Does anyone talk about The Proposal grossing more and costing significantly less than Inglourious Basterds or Angels & Demons being the #5 worldwide film of the year or Up being touted as the movie that would mark the end of Pixar’s hot run or that Confessions of a Shopaholic outgrossed Julie& julia worldwide?
The media isn’t doing its job covering the box office, even if they are fighting like dogs in heat to get to the numbers FIRST.
And sadly, this is the canary in the media coal mine.
Anyone still pushing the idea of This Is It as a disappointment should be publicly ridiculed. Aggressively. You know, every movie gets greenlit with the hopes of it being a huge success. If studio executives took every producer/salesman on face value, then 99.9% of all movie are a disappointment. Transformers: Revenge of the Fallen hoped to get to the billion dollar mark. Disappointing. Ice Age: Dawn of the Dinosaurs is the highest grossing animated film in history internationally, but didn’t even get to $200 million in America. Disappointing.
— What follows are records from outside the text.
/-- `λ₁` computed on the block-size list. [cite: Sahi2008, p. 213 ("l(λ′) = λ₁")] -/
theorem maxPart_eq_foldr (c : OrderedFinpartition n) : maxPart c = (partList c).foldr max 0 := by
  rw [maxPart, sup_def, Fin.univ_val_map, Multiset.sup_coe]
  rfl

/-- **The `n`th-order cumulant** `κ_n(f₁,…,f_n) = Σ_{λ⊢n} (−1)^{l(λ)−1} (l(λ)−1)! Σ_{τ∈D(λ)} P_λ(τ·f)`, i.e. the
sum over set partitions `π` of `(−1)^{l(π)−1}(l(π)−1)!·E_π`. [cite: Richards2004, eq. (2.20) (p. 1521); Sahi2008, p. 213] -/
def cumulant (μ : α → ℝ) (n : ℕ) (f : Fin n → α → ℝ) : ℝ :=
  ∑ c : OrderedFinpartition n, ((-1 : ℝ) ^ (c.length - 1) * ((c.length - 1).factorial : ℝ)) * corrProd μ f c

/-- **Richards' `n`th-order conjugate cumulant** `κ′_n(f₁,…,f_n) = Σ_{λ⊢n} (−1)^{l(λ)−1} (l(λ′)−1)! Σ_{τ∈D(λ)}
P_λ(τ·f)` = `Σ_π (−1)^{l(π)−1} (λ₁(π)−1)!·E_π` (Sahi's `c′_λ E_λ`, (9)). [cite: Richards2004, eq. (2.21) (p. 1521); Sahi2008, eq. (9) (p. 213)] -/
def conjCumulant (μ : α → ℝ) (n : ℕ) (f : Fin n → α → ℝ) : ℝ :=
  ∑ c : OrderedFinpartition n, ((-1 : ℝ) ^ (c.length - 1) * ((maxPart c - 1).factorial : ℝ)) * corrProd μ f c

/-! ### Sahi's comparison: `c_λ = c′_λ` for `λ ⊢ n ≤ 5`, hence `κ′_n = E_n` for `n ≤ 5` -/

/-- "if `λ` is a partition of `n ≤ 5`, then the second and subsequent parts of `λ` are either 2 or 1": a part
other than a largest one is at most `2`. [cite: Sahi2008, p. 213] -/
theorem partSize_le_two_of_ne (h5 : n ≤ 5) (c : OrderedFinpartition n) {m m₀ : Fin c.length}
    (hmax : c.partSize m ≤ c.partSize m₀) (hm : m ≠ m₀) : c.partSize m ≤ 2 := by
  have hsub : ({m, m₀} : Finset (Fin c.length)) ⊆ univ := subset_univ _
  have h2 : c.partSize m + c.partSize m₀ ≤ n := by
    have h := sum_le_sum_of_subset (f := c.partSize) hsub
    rw [sum_pair hm, sum_partSize] at h
    exact h
  omega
X-Men Origins: Wolverine grossed $86 million less worldwide than X-Men: The Last Stand and cost about $70 million less. Still… disappointing. And of course, Harry Potter VI started a about 15% faster than any other Potter film but ended up being just the #3 grosser in the series. So very disappointing.
It is still true… hyping up the media sets studios up for harsh press if numbers are not as hyped. But the idea that the media is giving up responsibility for its reporting to publicists… not just accepting information, but choosing not to process the obviously-skewed information with any effort more aggressive than a rewrite of the facts or a little semantic pushback when we are somehow personally disappointed… it’s horrible.
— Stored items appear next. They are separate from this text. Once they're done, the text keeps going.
import Literature.LinearAlgebra.Matrix.BorderedAdjugate
import Literature.MathematicalPhysics.QuantumFieldTheory.AoyamaKinoshitaNio2019.ParametricBuildingBlocks
import HarnessLib

/-!
# The UV limit of the parametric building blocks `U` and `B_ij` under the scaling of a subdiagram (AHKN 2006 §3.1 eq. for `U`, `B_ij`; §3.3 `[U]^S_UV = U_S U_{G/S}`, `[B_ij]^S_UV = B^S_ij U_{G/S}` / `B^{G/S}_ij U_S`) — PROVED in the loop-matrix form `U = det U_st`, `B = U Σ ξ ξ U⁻¹` for an `S`-adapted fundamental set of circuits

independent recomputation; certified where stated, statistical where stated; no new-physics claim.

HONEST FRAMING (venture `QEDPrecision`, cell `qed-hepp`, seat `qed-hepp-lit` gen 2; VALUE-FREE: polynomial identities in the entries of an arbitrary
integer matrix and arbitrary parameters in a commutative ring — no graph, no integral, nothing of any Set-V family). Lead's ask L4 («AHKN's K_S UV-limit
rules as printed … as THEOREMS»). The `U`-rule in spanning-tree language is already PROVED in the tree (`KirchhoffFactorization`, Brown 2017 Prop. 2.2);
this file proves the rules in the language the cell's generator and AHKN's automation actually use — the LOOP-MATRIX recipe typed in
`AoyamaKinoshitaNio2019.ParametricBuildingBlocks` (`Umat`, `Ufun`, `Bfun`) — and adds the `B_ij` rules, which the tree did not have in any form.

SOURCE, AS PRINTED. [AoyamaEtAl2006] T. Aoyama, M. Hayakawa, T. Kinoshita, M. Nio, Nucl. Phys. B 740 (2006) 138 = arXiv:hep-ph/0512288 (`lit read
paper:arxiv-hep-ph_0512288`, e-print numbering, chunks pNNNN:Lk). §2.3 (p0007:L140–L160): «Suppose a set of independent self-nonintersecting loops
(called a fundamental set of circuits) is given and define U_st by the summation over all chains by U_st = Σ_α z_α ξ_{α,s} ξ_{α,t}, where s, t are
labels of circuits in the set. Then, U and B_{αβ} are given by U = det_{st} U_{st}, B_{αβ} = U Σ_{st} ξ_{α,s} ξ_{β,t} (U⁻¹)_{st}.» §3.1 (p0010:L100–L170):
«z_i = O(ε) (i ∈ S), O(1) (otherwise), with ε → 0. To find how a UV divergence arises from a subdiagram S consisting of N_S internal lines and n_S loops
… In the limit ε → 0, the homogeneous polynomials in the integrand behave as follows. (See Section 3.3 for proofs.) U = O(ε^{n_S}), V = O(1), and
B_ij = O(ε^{n_S−1}) if i, j ∈ S, O(ε^{n_S}) otherwise. … Let us denote the UV limit of U and B_ij as [U]^S_UV and [B_ij]^S_UV.» §3.3 (p0011:L39–L167,
p0012:L1–L57): «It is found that each of them factorizes into two parts, one of which depends solely on the subdiagram S, and the other on the residual
diagram G/S alone. … [U]^S_UV = U_S U_{G/S} (= O(ε^{n_S}))», and, after the three cases «c is contained in S», «c runs outside of S», «c is contained in
both S and G − S», «[B_ij]^S_UV = B^S_ij U_{G/S}» for «i, j ∈ S» and «[B_ij]^S_UV = B^{G/S}_ij U_S, i, j ∈ (G/S)» (the mixed case m ∈ S, j ∉ S carries
the scalar current A^S_m and is O(ε^{n_S}); only its ORDER is typed here).

TYPING (the dictionary, stated once). Circuits of the fundamental set are split into INNER ones `κI` (those «contained in S») and OUTER ones `κO`;
lines into those of `S`, `μS`, and the others, `μO`. «S-adapted» means the inner circuits use no line outside `S`: the loop matrix is
`adaptedT TI TOS TOO = fromBlocks TI 0 TOS TOO` (rows `κI ⊕ κO`, columns `μS ⊕ μO`; integer entries «(1, −1, 0)»). Such a fundamental set exists for
every connected `S` — extend a spanning tree of `S` to one of `G`: the chords inside `S` give `n_S = |κI|` circuits inside `S`, and the outer circuits
with the lines of `S` deleted, `TOO`, form a fundamental set of `G/S` — so that `UDet TI zS = U_S`, `UDet TOO zO = U_{G/S}`, `BAdj TI zS = B^S`,
`BAdj TOO zO = B^{G/S}`; this graph-theoretic dictionary is NOT formalized here (it is AHKN's §3.3 case analysis «c ⊆ S / c outside S / c meets
both»), everything below is an identity for ARBITRARY blocks `TI, TOS, TOO` and parameters `zS, zO` in any commutative ring. The scaling «z_i = O(ε),
i ∈ S» is `scaledZ zS zO ε = (ε·zS, zO)`. `UMat/UDet/BAdj` are `Umat/Ufun/Bfun` of `ParametricBuildingBlocks` with arbitrary finite index types and
coefficients (`Umat_eq_UMat`, `Ufun_eq_UDet`, `Bfun_eq_BAdj`: `rfl`).
PROVED (0 named facts). `UMat_adapted` (the scaled `U_st` in block form), `UDet_adapted`: **`U(ε) = ε^{n_S} · det M(ε)`** with the explicit cofactor
matrix `cofMat … ε` and **`det_cofMat_zero`: `det M(0) = U_S · U_{G/S}`** — i.e. «U = O(ε^{n_S})» with leading term «[U]^S_UV = U_S U_{G/S}»;
`adjugate_UMat_adapted` (adjugate of the scaled `U_st` = `adj M(ε) · diag(ε^{n_S−1} 1, ε^{n_S} 1)`), whence **`BAdj_adapted_inr`: `B_{a j}(ε) = ε^{n_S} ·
cofBO(ε)` for every line `j ∉ S`** («O(ε^{n_S}) otherwise», by symmetry `BAdj_symm` also for `a ∉ S`) with **`cofBO_zero`: leading term `U_S · B^{G/S}_{ij}`
for `i, j ∉ S`**, and **`BAdj_adapted_inl`: `B_{a j}(ε) = ε^{n_S−1} · cofBS(ε)` for `j ∈ S`** (needs `n_S ≥ 1`) with **`cofBS_zero`: leading term
`U_{G/S} · B^S_{ij}` for `i, j ∈ S`** («O(ε^{n_S−1}) if i, j ∈ S», «[B_ij]^S_UV = B^S_ij U_{G/S}»). Tools: the adjugate blocks of a block-triangular
matrix (`adjugate_fromBlocks_zero₂₁_inl_inl / _inr_inl / _inr_inr`, cofactor expansion via `Matrix.adjugate_apply` + `det_fromBlocks_zero₂₁`).
NOT CLAIMED: the rules for `A_j`, `C_ij`, `V` (AHKN §3.3, second half) and the leading COEFFICIENT of the mixed `B_{mj}` (which carries the scalar
current `A^S_m`); the existence of an adapted fundamental set (dictionary above).
-/

namespace Literature.MathematicalPhysics.QuantumFieldTheory.AoyamaEtAl2006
And let’s not pretend it’s innocent. “Projections by the studio were not met” is reporting a fact. “Disappointment” is claiming an emotion that reflects the intent to slap back at the feeling of having been set up for more. Plus, reporting what other studios are saying as though they are impartial observers is another remarkable break in trust with readers.
It is time for journalists – especially on the web, but hardly only online – to stop acting like publicists, so anxious about building audience that we don’t act on our responsibility to readers to report and instead, try to serve them what we think they want. More hype.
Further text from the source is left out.